In our 1st part, we have set up an EC2 server and accessed it via Putty. Now, we are going to create a Flask server, Ubuntu service, and configure an Nginx server. So First Let’s Create our Flask Server.

Flask Server

  • Install the requirements on the server. As EC2 instance only provide us python installation so we have to Install an additional python module with help of the pip module.
sudo apt install python3-pip
pip3 install flask
pip3 install waitress
  • Create project directory autoscale_app or whatever you like in the server and go in that directory.
mkdir autoscale_app
cd autoscale_app
  • Create a file called app.py where we will write our flask server code. Here I have created a flask server on 5000 port number which will display “A simple flask server” text on the browser when we go to our website.
  • Our Flask app Is ready we can able to run and able to look at the app on our browser but it is currently running on port 5000 so access the web we have to include port number 5000 with our IP address and we have to allow 5000 port in our server inbounds. So to access the app directly on IP address without a port we will use an Nginx server which will manage the traffic on our server and route it to our application.

Nginx

  • Install Nginx
sudo apt install nginx
  • We will use an OpenSSL to create an SSL certificate and a key file that will allow our application to run our website on an HTTPS server.
sudo openssl req -x509 -nodes -days 365 -newkey rsa:2048 -keyout /etc/ssl/private/nginx-selfsigned.key -out /etc/ssl/certs/nginx-selfsigned.crt
  • We will create a self-signed.conf file where we will write our certificate and key file path. we will provide this file in Nginx configuration.
sudo vi /etc/nginx/snippets/self-signed.conf
  • Paste the below content into the self-signed.conf file.
ssl_certificate /etc/ssl/certs/nginx-selfsigned.crt;
ssl_certificate_key /etc/ssl/private/nginx-selfsigned.key;
  • Below are some more parameters that can make the Nginx server more secure. You may refer here for an in-depth guide to the service.
sudo vi /etc/nginx/snippets/ssl-params.conf
  • Copy below content into the file.
ssl_protocols TLSv1.2;
ssl_prefer_server_ciphers on;
ssl_ciphers ECDHE-RSA-AES256-GCM-SHA512:DHE-RSA-AES256-GCM-SHA512:ECDHE-RSA-AES256-GCM-SHA384:DHE-RSA-AES256-GCM-SHA384:ECDHE-RSA-AES256-SHA384;
ssl_ecdh_curve secp384r1; # Requires nginx >= 1.1.0
ssl_session_timeout 10m;
ssl_session_cache shared:SSL:10m;
ssl_session_tickets off; # Requires nginx >= 1.5.9
ssl_stapling on; # Requires nginx >= 1.3.7
ssl_stapling_verify on; # Requires nginx => 1.3.7
resolver 8.8.8.8 8.8.4.4 valid=300s;
resolver_timeout 5s;
# Disable strict transport security for now.
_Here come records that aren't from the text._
import Literature.Probability.LatticeModels.RandomClusterRayleighSeriesParallel
import Literature.Probability.LatticeModels.RandomClusterTwoTreeEdgeNegativeCorrelation
import HarnessLib

/-!
# Wagner 2008 (graph case): `φ_{w,q}`, `0 < q ≤ 1`, is edge-negatively associated on `K₄`-minor-free weighted graphs — `Wagner2008_rc_edgeNegCorr_of_noK4Minor` HOLDS (re-homed proofs, file 2 of 2)

**Wagner 2008 (graph case): for `0 < q ≤ 1` the random-cluster measure `φ_{w,q}` is EDGE-NEGATIVELY ASSOCIATED on every weighted
graph whose support has no `K₄` minor — the named fact `Literature.Probability.LatticeModels.Wagner2008_rc_edgeNegCorr_of_noK4Minor`
(`RandomClusterRayleighSeriesParallel.lean`) HOLDS**: `φ_{w,q}(J_e ∩ J_f) ≤ φ_{w,q}(J_e)·φ_{w,q}(J_f)` for all pairs `f ≠ e`, `e` not a
loop (D. G. Wagner, *Negatively correlated random variables and Mason's conjecture for independent sets in matroids*, Ann. Comb. 12
(2008) 211–239 = arXiv:math/0602648, Ex. 5.1, Thm. 5.8(d), §5.2–5.3 [Wagner2006]: the Potts–Rayleigh class contains all series–parallel
graphs; G. Grimmett, *The Random-Cluster Model* (2006), §3.9 eq. (3.94) [Grimmett2006]; the finite graphs without a `K₄` minor are the
partial 2-trees — Dirac 1952 / Duffin 1965, R. Diestel, *Graph Theory*, §7.3 [Diestel2017]).  ARCHITECTURE of the in-tree proof
(kernel-checked; until now Summits-side only, `Summits/CriticalPhenomena/PercolationContinuityZ3/Theorems/Transplant/FKConnectivityAllQWagner.lean`):
(1) `FK.edgeNegCorrSupp_of_isTwoTree` — negative edge correlation for every weight vector supported inside a 2-TREE, by apex
elimination (a vertex-level form of Wagner's two-sum induction, Thm. 5.8(d)): affine dependence of the weights on one edge parameter,
edge toggling identities, the local criterion `edgeConnMono_of_negCorr_at`, apex tools / mass / cases / step; (2)
`K4Free.exists_superset_of_not_hasK4Minor` — a finite graph without a `K₄` minor (branch sets) lies inside a 2-tree (Dirac's lemma by
the rotation descent on a longest path, suppression of degree-two vertices); (3) loop erasure (`FK…Loops`) — diagonal pairs are
independent coins.  RE-HOMED into `Literature/` by the Hodge foundations lane (`lit-hodgefound`, seat p20, generation 38): verbatim
DECLARATION-LEVEL ports (the declarations needed, in dependency order) of the 16 Summits modules
`…/Theorems/Transplant/{FKConnectivityAllQ{Defs,EdgeMono,EdgeToggle,EdgeLocal,ApexTools,ApexMass,ApexCases,ApexStep,TwoTree,Loops,Wagner},
K4MinorFree{Defs,Paths,Dirac}}.lean` and `…/Theorems/PercNearOneGluingNoHeavyLowerTail{FKHullPortTASections,CoSunflowerGlue}.lean`,
namespace `Summit.CriticalPhenomena.PercolationContinuityZ3.Theorems` re-rooted as `Literature.Probability.LatticeModels.RandomClusterRayleigh`
(sub-namespaces `FK`, `K4Free`, `CoSunflowerGlue` kept), followed by the EXACT-name discharge
`Literature.Probability.LatticeModels.Wagner2008_rc_edgeNegCorr_of_noK4Minor_holds`.  The honest definitions of the source come along
with their bodies (`FK.IsTwoTree` (inductive), `FK.EdgeNegCorrSupp`, `K4Free.IsPathSeq` (structure), `K4Free.IsLongest`, `K4Free.rot`,
`K4Free.seg`, `K4Free.delVert`, `K4Free.ThreeNeighbours` — combinatorial notions with 1–3-line bodies, each cited); no new named fact
(D-0026), no Summits import; every declaration carries a citation.  Built on the tree's Literature layer
(`Probability/LatticeModels/RandomCluster{EdgeWeights,FKG,RayleighSeriesParallel}`, `Probability/Percolation/*`) and Mathlib.  The
Summits originals stay in place (transitional duplication; they belong to the post-continuity programme built on p205010).  WHAT THIS
IS NOT: nothing here bears on continuity of the percolation probability in `ℤ³` or any critical phenomenon; this is finite
random-cluster combinatorics and the graph theory of `K₄`-minor-free graphs.

THIS FILE (2 of 2; imports `RandomClusterTwoTreeEdgeNegativeCorrelation.lean`): loop erasure, `K₄`-minor-free graphs are partial 2-trees
(Dirac's lemma by rotation descent), and the EXACT-name discharge.
-/

noncomputable section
You can uncomment the following
# line if you understand the implications.
# add_header Strict-Transport-Security "max-age=63072000; includeSubDomains; preload";
add_header X-Frame-Options DENY;
add_header X-Content-Type-Options nosniff;
add_header X-XSS-Protection "1; mode=block";
  • Now we are going to create an Nginx configuration file where we can define the routes, server name, HTTP server, and give SSL certificate.
sudo vi /etc/nginx/sites-available/default
  • Below content creates two server blocks one for HTTP (port 80) and another for HTTPS (port 443). You can also combine them in one. It will tell Nginx to route any traffic which comes on the server to the localhost 5000 port.
server {
listen 80;
listen [::]:80;
location / {
proxy_pass http://127.0.0.1:5000;
proxy_set_header X-Real-IP $remote_addr;
}
}
server {
listen 443 ssl;
listen [::]:443 ssl;
include snippets/self-signed.conf;
include snippets/ssl-params.conf;
location / {
proxy_pass https://127.0.0.1:5000;
proxy_set_header X-Real-IP $remote_addr;
}
}

Create ubuntu service to run Flask app

  • We have configured the flask app and Nginx server. Now we are ready to launch our app but before that, we have to make sure if our server restarts then our app should start automatically for that we will create a ubuntu service. Which will start our app automatically whenever the server reboot so we don’t have to do any manual tasks.
sudo vi /etc/systemd/system/autoscale.service
  • Below Content gives commands to ubuntu server that when server restart then automatic this service also start. Make sure you can change the working directory path with your project directory. Exec start is a command which is going to fire by service when service starts. We are going to start our flask app with python3.6 so I have given the absolute path of python3.6 and our app.py.
[Unit]
Description=Autoscale Flask project
After=network.target
[Service]
User=ubuntu
Group=www-data
#WorkingDirectory=/home/ubuntu/autoscale_app ## replace with your project directory path
ExecStart=/usr/bin/python3.6 /home/ubuntu/autoscale_app/app.py
[Install]
WantedBy=multi-user.target
  • Now we will start and enable the service. By enabling the service we are telling the server that this service is going to run on every reboot. If our service is disabled out the app will not run when the server restart.
sudo systemctl start autoscale.service
sudo systemctl enable autoscale.service
  • We will also restart the Nginx server as we have changed the configuration of Nginx. Without restart, our configuration wants to reflect.
sudo systemctl restart nginx
  • Go to your instance's public IP address you can see our app is running.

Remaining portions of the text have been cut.